(Stored data)
=======
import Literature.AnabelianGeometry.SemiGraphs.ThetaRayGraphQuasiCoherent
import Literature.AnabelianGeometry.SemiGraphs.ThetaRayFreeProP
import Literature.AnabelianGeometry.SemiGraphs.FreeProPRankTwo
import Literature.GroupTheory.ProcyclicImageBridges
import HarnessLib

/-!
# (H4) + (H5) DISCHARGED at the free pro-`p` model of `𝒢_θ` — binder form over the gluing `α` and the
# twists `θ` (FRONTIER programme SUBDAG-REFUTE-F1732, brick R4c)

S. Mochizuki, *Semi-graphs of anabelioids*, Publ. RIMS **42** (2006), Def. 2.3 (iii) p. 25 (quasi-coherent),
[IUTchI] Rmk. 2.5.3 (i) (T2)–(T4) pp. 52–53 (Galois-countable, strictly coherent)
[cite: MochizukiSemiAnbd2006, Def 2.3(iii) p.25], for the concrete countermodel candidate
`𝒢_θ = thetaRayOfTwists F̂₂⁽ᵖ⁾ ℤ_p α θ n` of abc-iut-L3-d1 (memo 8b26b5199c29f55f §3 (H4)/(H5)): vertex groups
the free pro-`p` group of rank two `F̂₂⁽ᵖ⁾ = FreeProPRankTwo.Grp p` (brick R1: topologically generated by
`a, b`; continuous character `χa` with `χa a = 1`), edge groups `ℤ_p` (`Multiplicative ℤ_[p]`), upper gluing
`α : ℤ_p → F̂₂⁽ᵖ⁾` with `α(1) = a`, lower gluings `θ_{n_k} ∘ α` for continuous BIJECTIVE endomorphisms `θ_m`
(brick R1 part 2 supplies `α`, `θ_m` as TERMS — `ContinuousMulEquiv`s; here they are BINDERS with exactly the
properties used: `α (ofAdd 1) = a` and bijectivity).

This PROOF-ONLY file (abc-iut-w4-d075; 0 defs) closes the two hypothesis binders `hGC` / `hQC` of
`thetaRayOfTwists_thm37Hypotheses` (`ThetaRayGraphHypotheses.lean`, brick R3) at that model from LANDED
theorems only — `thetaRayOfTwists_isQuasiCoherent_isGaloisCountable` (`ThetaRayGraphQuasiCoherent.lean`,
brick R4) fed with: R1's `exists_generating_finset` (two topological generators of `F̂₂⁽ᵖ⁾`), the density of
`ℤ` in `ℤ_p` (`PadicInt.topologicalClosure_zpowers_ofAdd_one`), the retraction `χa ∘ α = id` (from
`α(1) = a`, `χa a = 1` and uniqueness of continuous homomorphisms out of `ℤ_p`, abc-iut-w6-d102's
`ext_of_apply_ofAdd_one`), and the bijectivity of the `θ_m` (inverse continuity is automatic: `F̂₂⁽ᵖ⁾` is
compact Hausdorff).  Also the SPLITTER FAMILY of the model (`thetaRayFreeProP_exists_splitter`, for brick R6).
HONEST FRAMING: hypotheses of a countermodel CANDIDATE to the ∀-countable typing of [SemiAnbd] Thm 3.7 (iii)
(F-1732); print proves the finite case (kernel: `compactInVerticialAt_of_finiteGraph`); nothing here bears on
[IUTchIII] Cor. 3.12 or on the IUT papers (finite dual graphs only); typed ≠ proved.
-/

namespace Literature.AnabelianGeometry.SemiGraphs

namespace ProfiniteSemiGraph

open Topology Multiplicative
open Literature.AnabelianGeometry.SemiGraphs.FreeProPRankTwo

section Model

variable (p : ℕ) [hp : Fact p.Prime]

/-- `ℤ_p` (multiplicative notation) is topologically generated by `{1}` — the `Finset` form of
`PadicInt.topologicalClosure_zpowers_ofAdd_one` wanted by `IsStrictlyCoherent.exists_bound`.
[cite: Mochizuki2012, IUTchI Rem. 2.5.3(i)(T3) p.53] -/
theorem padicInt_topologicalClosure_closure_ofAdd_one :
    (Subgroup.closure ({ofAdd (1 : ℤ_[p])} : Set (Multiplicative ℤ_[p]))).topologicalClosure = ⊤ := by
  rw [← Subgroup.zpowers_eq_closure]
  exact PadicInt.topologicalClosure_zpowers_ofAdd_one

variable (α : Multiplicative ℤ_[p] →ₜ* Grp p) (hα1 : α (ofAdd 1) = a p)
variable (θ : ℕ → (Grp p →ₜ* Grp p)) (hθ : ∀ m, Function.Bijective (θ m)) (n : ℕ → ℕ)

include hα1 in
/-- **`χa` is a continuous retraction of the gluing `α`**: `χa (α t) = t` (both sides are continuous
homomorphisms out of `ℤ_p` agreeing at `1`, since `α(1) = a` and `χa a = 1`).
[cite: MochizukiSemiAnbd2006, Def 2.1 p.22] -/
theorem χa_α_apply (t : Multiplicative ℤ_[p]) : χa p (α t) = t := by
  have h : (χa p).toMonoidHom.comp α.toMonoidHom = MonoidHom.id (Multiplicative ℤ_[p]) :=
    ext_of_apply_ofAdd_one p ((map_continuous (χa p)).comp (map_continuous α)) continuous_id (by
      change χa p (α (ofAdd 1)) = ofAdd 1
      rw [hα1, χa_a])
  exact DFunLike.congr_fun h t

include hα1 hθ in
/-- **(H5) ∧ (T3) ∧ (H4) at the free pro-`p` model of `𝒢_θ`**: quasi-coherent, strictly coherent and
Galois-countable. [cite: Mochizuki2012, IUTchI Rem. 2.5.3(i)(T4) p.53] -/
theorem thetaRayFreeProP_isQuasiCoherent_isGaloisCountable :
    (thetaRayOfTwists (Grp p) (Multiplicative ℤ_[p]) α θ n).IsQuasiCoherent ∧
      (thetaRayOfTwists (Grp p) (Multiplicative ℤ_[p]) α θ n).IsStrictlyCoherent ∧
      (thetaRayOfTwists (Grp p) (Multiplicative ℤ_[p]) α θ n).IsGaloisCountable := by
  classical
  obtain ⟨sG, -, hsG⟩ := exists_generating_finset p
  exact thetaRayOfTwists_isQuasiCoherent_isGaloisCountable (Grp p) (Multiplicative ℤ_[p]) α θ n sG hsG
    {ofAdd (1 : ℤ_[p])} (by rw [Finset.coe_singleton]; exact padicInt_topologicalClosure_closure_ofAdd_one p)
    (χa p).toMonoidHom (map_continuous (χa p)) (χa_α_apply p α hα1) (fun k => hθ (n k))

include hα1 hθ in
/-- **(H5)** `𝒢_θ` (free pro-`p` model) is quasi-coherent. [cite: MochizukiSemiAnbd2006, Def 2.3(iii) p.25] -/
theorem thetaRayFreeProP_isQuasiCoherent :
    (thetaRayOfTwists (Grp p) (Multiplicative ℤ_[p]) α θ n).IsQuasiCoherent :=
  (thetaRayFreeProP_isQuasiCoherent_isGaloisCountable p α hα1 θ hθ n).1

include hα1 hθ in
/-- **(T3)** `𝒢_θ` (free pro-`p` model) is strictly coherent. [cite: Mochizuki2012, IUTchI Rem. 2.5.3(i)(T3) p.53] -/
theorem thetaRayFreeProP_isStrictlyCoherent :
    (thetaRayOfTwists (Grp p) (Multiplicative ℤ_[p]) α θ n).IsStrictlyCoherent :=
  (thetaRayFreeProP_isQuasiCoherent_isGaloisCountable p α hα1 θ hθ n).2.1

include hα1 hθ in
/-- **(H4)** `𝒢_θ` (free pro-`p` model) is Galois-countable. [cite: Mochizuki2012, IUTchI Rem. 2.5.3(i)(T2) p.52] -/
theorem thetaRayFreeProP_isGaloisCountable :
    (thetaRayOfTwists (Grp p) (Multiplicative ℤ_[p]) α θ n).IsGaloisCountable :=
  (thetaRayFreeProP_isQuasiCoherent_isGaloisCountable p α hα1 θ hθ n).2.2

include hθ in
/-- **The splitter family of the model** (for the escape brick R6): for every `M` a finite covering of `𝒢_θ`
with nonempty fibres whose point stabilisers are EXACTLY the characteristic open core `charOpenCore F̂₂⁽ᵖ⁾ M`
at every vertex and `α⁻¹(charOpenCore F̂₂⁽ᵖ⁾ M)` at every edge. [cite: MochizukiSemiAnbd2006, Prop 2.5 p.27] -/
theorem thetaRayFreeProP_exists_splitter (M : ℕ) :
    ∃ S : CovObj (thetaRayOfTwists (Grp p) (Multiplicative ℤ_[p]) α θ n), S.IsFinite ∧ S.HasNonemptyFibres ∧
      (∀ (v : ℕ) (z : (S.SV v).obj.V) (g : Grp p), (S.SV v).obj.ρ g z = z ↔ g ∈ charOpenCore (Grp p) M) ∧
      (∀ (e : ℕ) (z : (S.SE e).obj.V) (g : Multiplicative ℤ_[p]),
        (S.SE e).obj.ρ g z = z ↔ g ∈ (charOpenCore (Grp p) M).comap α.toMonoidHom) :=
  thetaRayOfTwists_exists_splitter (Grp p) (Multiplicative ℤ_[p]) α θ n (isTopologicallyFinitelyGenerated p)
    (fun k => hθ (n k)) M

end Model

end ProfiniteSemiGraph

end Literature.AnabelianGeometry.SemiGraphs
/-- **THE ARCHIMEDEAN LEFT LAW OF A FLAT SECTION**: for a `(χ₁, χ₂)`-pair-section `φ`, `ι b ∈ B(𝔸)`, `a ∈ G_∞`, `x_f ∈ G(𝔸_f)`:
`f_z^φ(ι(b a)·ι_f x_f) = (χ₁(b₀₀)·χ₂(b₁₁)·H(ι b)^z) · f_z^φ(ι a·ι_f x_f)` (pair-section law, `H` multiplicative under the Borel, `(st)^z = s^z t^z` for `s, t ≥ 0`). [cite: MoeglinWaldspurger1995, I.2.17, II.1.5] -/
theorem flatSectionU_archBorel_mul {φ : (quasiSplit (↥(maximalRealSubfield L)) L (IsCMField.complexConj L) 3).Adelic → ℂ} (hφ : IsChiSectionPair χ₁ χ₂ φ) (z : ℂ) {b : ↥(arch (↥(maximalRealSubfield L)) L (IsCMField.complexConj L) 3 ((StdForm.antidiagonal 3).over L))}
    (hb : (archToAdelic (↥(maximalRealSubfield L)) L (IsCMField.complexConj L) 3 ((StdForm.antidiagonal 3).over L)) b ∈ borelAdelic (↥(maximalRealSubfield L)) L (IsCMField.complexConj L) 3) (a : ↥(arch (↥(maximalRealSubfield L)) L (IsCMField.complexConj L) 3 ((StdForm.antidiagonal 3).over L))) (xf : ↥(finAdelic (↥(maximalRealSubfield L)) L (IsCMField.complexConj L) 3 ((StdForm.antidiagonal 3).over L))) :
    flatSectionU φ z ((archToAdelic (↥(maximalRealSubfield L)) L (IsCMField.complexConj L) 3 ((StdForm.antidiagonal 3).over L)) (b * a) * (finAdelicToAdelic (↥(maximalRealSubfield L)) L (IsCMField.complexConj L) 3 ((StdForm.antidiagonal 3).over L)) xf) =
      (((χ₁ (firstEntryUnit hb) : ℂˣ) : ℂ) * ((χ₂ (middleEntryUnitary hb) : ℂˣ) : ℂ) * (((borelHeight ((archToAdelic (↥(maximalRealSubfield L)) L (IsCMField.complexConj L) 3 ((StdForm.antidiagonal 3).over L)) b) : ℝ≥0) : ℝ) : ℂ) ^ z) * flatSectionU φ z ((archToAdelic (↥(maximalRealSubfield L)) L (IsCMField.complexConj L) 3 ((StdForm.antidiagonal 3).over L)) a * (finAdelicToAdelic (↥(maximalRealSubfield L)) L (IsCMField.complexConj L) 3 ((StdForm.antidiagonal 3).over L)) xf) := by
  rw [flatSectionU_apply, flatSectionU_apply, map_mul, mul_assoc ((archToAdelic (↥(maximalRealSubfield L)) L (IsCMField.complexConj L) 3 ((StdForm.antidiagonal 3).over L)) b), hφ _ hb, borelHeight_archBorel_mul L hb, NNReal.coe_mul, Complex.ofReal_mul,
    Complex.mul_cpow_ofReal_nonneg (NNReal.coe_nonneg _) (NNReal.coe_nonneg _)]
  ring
=======
▶ [How to complete this task]:
Scan the data above; copy every line where "homomorphisms" appears.

▶ [Problem solution]:
`α(1) = a`, `χa a = 1` and uniqueness of continuous homomorphisms out of `ℤ_p`, abc-iut-w6-d102's
homomorphisms out of `ℤ_p` agreeing at `1`, since `α(1) = a` and `χa a = 1`).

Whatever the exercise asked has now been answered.